## PROBLEM
Somewhere below, one line contains "(last theorem). [folklore]" and a later line contains "j G i QZ y)". Output those two lines and everything between them exactly, and nothing else.

[EXTRACTED RECORDS]

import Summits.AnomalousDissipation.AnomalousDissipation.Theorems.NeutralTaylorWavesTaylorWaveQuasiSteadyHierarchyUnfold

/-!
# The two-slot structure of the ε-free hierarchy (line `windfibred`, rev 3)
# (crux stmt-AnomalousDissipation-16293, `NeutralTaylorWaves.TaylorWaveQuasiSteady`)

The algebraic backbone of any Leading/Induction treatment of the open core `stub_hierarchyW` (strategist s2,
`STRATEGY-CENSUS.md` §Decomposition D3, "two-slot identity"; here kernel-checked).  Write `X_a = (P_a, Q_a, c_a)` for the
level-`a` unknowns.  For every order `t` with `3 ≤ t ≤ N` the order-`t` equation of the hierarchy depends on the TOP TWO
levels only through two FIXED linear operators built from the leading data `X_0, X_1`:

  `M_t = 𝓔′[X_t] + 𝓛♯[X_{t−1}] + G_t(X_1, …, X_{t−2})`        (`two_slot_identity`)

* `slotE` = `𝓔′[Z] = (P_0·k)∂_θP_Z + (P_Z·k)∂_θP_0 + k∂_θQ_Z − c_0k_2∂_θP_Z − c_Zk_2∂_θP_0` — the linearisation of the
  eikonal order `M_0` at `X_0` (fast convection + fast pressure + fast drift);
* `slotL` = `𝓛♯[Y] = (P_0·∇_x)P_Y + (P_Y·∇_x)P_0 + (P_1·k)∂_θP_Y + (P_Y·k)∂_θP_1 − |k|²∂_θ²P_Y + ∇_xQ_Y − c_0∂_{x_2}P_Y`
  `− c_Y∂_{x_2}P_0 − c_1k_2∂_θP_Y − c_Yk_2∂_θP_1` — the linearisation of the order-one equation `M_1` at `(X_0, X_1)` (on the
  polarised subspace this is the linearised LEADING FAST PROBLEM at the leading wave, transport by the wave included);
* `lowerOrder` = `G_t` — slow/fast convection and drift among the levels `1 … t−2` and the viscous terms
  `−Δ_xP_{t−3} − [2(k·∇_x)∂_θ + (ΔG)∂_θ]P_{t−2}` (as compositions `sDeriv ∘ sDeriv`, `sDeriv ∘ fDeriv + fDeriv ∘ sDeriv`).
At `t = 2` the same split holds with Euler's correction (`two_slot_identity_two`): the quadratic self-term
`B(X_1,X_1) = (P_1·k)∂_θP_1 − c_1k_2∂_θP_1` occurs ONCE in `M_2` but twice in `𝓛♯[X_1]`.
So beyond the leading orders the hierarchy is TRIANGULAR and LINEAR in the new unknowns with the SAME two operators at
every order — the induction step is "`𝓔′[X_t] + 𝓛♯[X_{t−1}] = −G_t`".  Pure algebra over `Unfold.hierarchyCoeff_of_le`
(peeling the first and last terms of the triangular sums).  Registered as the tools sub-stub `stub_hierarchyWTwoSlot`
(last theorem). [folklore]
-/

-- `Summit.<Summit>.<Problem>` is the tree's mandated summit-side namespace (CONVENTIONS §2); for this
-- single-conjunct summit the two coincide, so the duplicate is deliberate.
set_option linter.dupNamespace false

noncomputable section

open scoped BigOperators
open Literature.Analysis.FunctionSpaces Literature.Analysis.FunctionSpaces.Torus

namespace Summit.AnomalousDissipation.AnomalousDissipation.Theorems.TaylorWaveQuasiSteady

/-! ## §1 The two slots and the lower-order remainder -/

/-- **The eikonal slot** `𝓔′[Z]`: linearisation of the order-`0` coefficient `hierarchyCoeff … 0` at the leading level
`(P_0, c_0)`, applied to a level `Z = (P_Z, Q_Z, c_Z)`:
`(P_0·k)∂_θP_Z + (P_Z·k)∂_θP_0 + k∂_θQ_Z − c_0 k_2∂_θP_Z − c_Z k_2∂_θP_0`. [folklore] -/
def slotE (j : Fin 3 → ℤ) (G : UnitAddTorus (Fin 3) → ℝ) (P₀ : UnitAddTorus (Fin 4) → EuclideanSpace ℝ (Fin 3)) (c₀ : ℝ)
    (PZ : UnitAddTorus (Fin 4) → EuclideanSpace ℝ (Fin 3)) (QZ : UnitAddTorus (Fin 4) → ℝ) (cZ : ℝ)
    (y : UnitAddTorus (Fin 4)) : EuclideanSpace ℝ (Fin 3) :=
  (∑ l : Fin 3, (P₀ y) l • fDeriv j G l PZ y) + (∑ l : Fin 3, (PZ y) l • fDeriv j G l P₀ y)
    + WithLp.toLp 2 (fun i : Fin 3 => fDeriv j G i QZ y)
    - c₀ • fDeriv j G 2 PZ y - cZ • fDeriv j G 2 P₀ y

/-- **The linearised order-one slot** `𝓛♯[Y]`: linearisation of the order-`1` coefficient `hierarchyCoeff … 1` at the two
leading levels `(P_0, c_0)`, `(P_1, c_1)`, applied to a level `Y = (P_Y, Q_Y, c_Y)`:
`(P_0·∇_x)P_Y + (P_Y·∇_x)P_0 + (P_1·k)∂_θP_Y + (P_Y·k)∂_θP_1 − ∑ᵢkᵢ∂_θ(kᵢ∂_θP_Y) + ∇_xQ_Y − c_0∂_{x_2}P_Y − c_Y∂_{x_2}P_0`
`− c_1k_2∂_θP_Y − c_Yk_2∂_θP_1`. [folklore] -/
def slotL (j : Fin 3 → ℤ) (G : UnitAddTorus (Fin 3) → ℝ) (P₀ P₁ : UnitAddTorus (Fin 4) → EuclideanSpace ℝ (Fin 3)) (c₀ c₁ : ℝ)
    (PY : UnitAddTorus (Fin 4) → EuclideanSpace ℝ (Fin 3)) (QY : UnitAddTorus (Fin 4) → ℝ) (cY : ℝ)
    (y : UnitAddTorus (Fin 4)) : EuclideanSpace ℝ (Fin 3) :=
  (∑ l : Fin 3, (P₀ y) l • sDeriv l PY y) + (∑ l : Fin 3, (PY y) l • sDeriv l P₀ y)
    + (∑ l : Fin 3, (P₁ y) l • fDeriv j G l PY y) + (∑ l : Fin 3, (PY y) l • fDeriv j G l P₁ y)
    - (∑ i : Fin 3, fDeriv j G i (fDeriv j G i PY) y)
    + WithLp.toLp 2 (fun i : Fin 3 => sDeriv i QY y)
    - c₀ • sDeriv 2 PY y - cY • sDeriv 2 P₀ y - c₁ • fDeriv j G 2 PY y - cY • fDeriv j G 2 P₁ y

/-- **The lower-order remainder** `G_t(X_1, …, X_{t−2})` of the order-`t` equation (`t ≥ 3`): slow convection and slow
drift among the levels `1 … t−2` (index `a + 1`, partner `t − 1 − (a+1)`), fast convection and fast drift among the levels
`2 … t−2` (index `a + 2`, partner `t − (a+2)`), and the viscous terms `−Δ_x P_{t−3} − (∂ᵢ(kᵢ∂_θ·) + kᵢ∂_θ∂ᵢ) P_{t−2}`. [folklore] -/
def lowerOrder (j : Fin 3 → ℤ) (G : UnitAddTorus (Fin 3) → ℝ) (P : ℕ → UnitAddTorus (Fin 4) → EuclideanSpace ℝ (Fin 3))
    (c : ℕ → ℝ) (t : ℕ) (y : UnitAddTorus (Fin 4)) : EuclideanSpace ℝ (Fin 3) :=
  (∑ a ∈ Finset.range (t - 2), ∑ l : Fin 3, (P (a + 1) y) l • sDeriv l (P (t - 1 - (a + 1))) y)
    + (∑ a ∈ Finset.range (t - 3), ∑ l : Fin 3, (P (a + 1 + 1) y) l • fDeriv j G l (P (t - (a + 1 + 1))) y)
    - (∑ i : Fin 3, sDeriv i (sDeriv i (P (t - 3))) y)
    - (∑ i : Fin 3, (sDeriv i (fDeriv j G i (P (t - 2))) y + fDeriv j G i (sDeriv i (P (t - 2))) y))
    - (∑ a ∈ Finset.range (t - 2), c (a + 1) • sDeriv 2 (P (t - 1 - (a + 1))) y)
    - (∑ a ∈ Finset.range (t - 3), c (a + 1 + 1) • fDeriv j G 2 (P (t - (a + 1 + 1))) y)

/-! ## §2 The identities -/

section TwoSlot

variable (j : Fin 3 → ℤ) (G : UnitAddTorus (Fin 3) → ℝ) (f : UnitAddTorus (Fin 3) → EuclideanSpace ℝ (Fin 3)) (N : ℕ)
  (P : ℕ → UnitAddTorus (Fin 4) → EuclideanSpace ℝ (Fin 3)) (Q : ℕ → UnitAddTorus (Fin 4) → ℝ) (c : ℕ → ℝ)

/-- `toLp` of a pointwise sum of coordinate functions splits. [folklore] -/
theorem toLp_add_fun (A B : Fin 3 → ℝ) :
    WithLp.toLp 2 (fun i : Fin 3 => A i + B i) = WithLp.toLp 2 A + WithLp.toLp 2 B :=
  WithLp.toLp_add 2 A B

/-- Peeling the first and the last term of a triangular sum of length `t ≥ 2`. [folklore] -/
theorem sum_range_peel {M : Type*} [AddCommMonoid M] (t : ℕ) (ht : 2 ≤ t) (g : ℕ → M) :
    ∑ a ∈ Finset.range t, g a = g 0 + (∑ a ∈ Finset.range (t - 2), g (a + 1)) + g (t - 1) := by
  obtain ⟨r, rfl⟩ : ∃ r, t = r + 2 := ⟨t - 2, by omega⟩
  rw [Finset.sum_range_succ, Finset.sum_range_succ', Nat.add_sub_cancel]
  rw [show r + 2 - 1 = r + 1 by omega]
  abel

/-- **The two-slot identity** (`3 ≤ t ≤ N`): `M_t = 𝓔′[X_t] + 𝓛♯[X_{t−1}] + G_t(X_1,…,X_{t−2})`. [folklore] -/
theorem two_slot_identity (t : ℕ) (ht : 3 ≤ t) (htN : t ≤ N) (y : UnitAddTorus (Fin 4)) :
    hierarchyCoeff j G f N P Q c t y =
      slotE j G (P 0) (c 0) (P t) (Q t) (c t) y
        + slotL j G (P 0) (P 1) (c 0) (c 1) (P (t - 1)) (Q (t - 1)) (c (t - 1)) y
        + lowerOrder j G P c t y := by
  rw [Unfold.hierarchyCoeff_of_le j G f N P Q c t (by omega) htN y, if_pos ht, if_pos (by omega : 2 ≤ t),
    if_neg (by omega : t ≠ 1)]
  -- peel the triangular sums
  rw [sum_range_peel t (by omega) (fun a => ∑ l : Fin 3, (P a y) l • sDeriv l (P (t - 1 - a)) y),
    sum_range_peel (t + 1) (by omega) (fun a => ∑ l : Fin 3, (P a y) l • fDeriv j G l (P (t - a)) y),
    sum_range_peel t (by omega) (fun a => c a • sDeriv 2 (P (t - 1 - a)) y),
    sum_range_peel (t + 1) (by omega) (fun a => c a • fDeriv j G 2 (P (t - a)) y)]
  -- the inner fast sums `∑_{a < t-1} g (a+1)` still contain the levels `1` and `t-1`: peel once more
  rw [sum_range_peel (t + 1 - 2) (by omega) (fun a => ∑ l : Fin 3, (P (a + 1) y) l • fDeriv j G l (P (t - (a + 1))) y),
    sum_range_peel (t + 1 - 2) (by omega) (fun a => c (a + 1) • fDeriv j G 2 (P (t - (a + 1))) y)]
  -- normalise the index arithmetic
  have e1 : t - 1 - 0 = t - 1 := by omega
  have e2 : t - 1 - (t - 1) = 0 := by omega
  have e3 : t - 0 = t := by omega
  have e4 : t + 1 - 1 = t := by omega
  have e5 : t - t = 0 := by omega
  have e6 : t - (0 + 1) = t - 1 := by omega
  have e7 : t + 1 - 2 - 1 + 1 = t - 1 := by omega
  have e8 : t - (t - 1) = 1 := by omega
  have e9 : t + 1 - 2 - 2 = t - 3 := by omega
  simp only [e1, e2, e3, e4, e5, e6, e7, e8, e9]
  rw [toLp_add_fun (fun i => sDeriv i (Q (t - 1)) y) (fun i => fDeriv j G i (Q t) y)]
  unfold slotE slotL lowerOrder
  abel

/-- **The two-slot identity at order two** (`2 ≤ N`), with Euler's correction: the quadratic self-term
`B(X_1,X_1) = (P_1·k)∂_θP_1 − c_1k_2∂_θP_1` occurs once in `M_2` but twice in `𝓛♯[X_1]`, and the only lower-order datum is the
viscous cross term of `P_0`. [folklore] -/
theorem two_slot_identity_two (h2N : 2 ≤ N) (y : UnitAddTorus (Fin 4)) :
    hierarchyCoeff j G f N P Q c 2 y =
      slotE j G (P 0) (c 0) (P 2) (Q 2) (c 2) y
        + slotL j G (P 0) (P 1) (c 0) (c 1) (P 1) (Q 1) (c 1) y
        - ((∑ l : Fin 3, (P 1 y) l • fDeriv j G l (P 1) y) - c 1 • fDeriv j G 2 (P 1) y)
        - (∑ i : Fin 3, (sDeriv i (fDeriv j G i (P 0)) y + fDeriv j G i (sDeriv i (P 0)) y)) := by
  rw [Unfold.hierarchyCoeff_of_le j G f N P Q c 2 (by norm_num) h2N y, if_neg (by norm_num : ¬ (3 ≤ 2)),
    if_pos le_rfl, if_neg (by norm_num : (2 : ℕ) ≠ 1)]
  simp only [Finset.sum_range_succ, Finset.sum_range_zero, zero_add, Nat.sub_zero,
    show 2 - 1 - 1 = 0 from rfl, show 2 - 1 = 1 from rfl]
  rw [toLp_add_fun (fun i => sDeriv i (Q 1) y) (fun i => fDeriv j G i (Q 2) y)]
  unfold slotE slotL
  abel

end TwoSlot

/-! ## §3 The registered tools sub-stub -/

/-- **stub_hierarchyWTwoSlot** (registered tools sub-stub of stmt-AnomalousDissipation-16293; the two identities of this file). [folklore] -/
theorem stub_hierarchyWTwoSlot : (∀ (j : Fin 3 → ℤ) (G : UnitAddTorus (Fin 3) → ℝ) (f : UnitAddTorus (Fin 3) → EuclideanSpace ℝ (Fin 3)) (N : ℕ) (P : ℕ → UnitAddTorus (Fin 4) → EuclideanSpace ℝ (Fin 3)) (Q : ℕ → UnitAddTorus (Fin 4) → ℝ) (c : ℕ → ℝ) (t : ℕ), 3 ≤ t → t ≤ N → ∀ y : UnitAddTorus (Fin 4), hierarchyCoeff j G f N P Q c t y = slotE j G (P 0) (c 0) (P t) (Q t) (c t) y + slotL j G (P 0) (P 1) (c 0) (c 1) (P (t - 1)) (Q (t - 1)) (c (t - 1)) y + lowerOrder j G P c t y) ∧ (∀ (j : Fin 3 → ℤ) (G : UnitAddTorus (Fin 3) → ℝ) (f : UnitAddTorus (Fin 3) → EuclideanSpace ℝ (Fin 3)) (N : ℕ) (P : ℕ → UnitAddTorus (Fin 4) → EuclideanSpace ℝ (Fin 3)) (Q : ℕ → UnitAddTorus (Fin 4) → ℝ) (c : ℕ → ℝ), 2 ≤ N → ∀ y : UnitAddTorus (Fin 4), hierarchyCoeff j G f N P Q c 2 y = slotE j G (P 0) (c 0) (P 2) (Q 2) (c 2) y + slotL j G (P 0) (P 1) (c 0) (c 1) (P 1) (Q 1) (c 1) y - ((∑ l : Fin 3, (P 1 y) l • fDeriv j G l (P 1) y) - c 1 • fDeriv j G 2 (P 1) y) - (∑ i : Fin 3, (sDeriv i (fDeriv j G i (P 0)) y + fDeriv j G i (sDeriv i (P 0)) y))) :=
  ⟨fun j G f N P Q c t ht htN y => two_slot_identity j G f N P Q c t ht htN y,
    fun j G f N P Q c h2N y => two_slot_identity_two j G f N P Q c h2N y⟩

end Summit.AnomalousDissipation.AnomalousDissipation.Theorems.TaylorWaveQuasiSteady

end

[/EXTRACTED RECORDS]

## TASK OUTPUT
(last theorem). [folklore]
-/

-- `Summit.<Summit>.<Problem>` is the tree's mandated summit-side namespace (CONVENTIONS §2); for this
-- single-conjunct summit the two coincide, so the duplicate is deliberate.
set_option linter.dupNamespace false

noncomputable section

open scoped BigOperators
open Literature.Analysis.FunctionSpaces Literature.Analysis.FunctionSpaces.Torus

namespace Summit.AnomalousDissipation.AnomalousDissipation.Theorems.TaylorWaveQuasiSteady

/-! ## §1 The two slots and the lower-order remainder -/

/-- **The eikonal slot** `𝓔′[Z]`: linearisation of the order-`0` coefficient `hierarchyCoeff … 0` at the leading level
`(P_0, c_0)`, applied to a level `Z = (P_Z, Q_Z, c_Z)`:
`(P_0·k)∂_θP_Z + (P_Z·k)∂_θP_0 + k∂_θQ_Z − c_0 k_2∂_θP_Z − c_Z k_2∂_θP_0`. [folklore] -/
def slotE (j : Fin 3 → ℤ) (G : UnitAddTorus (Fin 3) → ℝ) (P₀ : UnitAddTorus (Fin 4) → EuclideanSpace ℝ (Fin 3)) (c₀ : ℝ)
    (PZ : UnitAddTorus (Fin 4) → EuclideanSpace ℝ (Fin 3)) (QZ : UnitAddTorus (Fin 4) → ℝ) (cZ : ℝ)
    (y : UnitAddTorus (Fin 4)) : EuclideanSpace ℝ (Fin 3) :=
  (∑ l : Fin 3, (P₀ y) l • fDeriv j G l PZ y) + (∑ l : Fin 3, (PZ y) l • fDeriv j G l P₀ y)
    + WithLp.toLp 2 (fun i : Fin 3 => fDeriv j G i QZ y)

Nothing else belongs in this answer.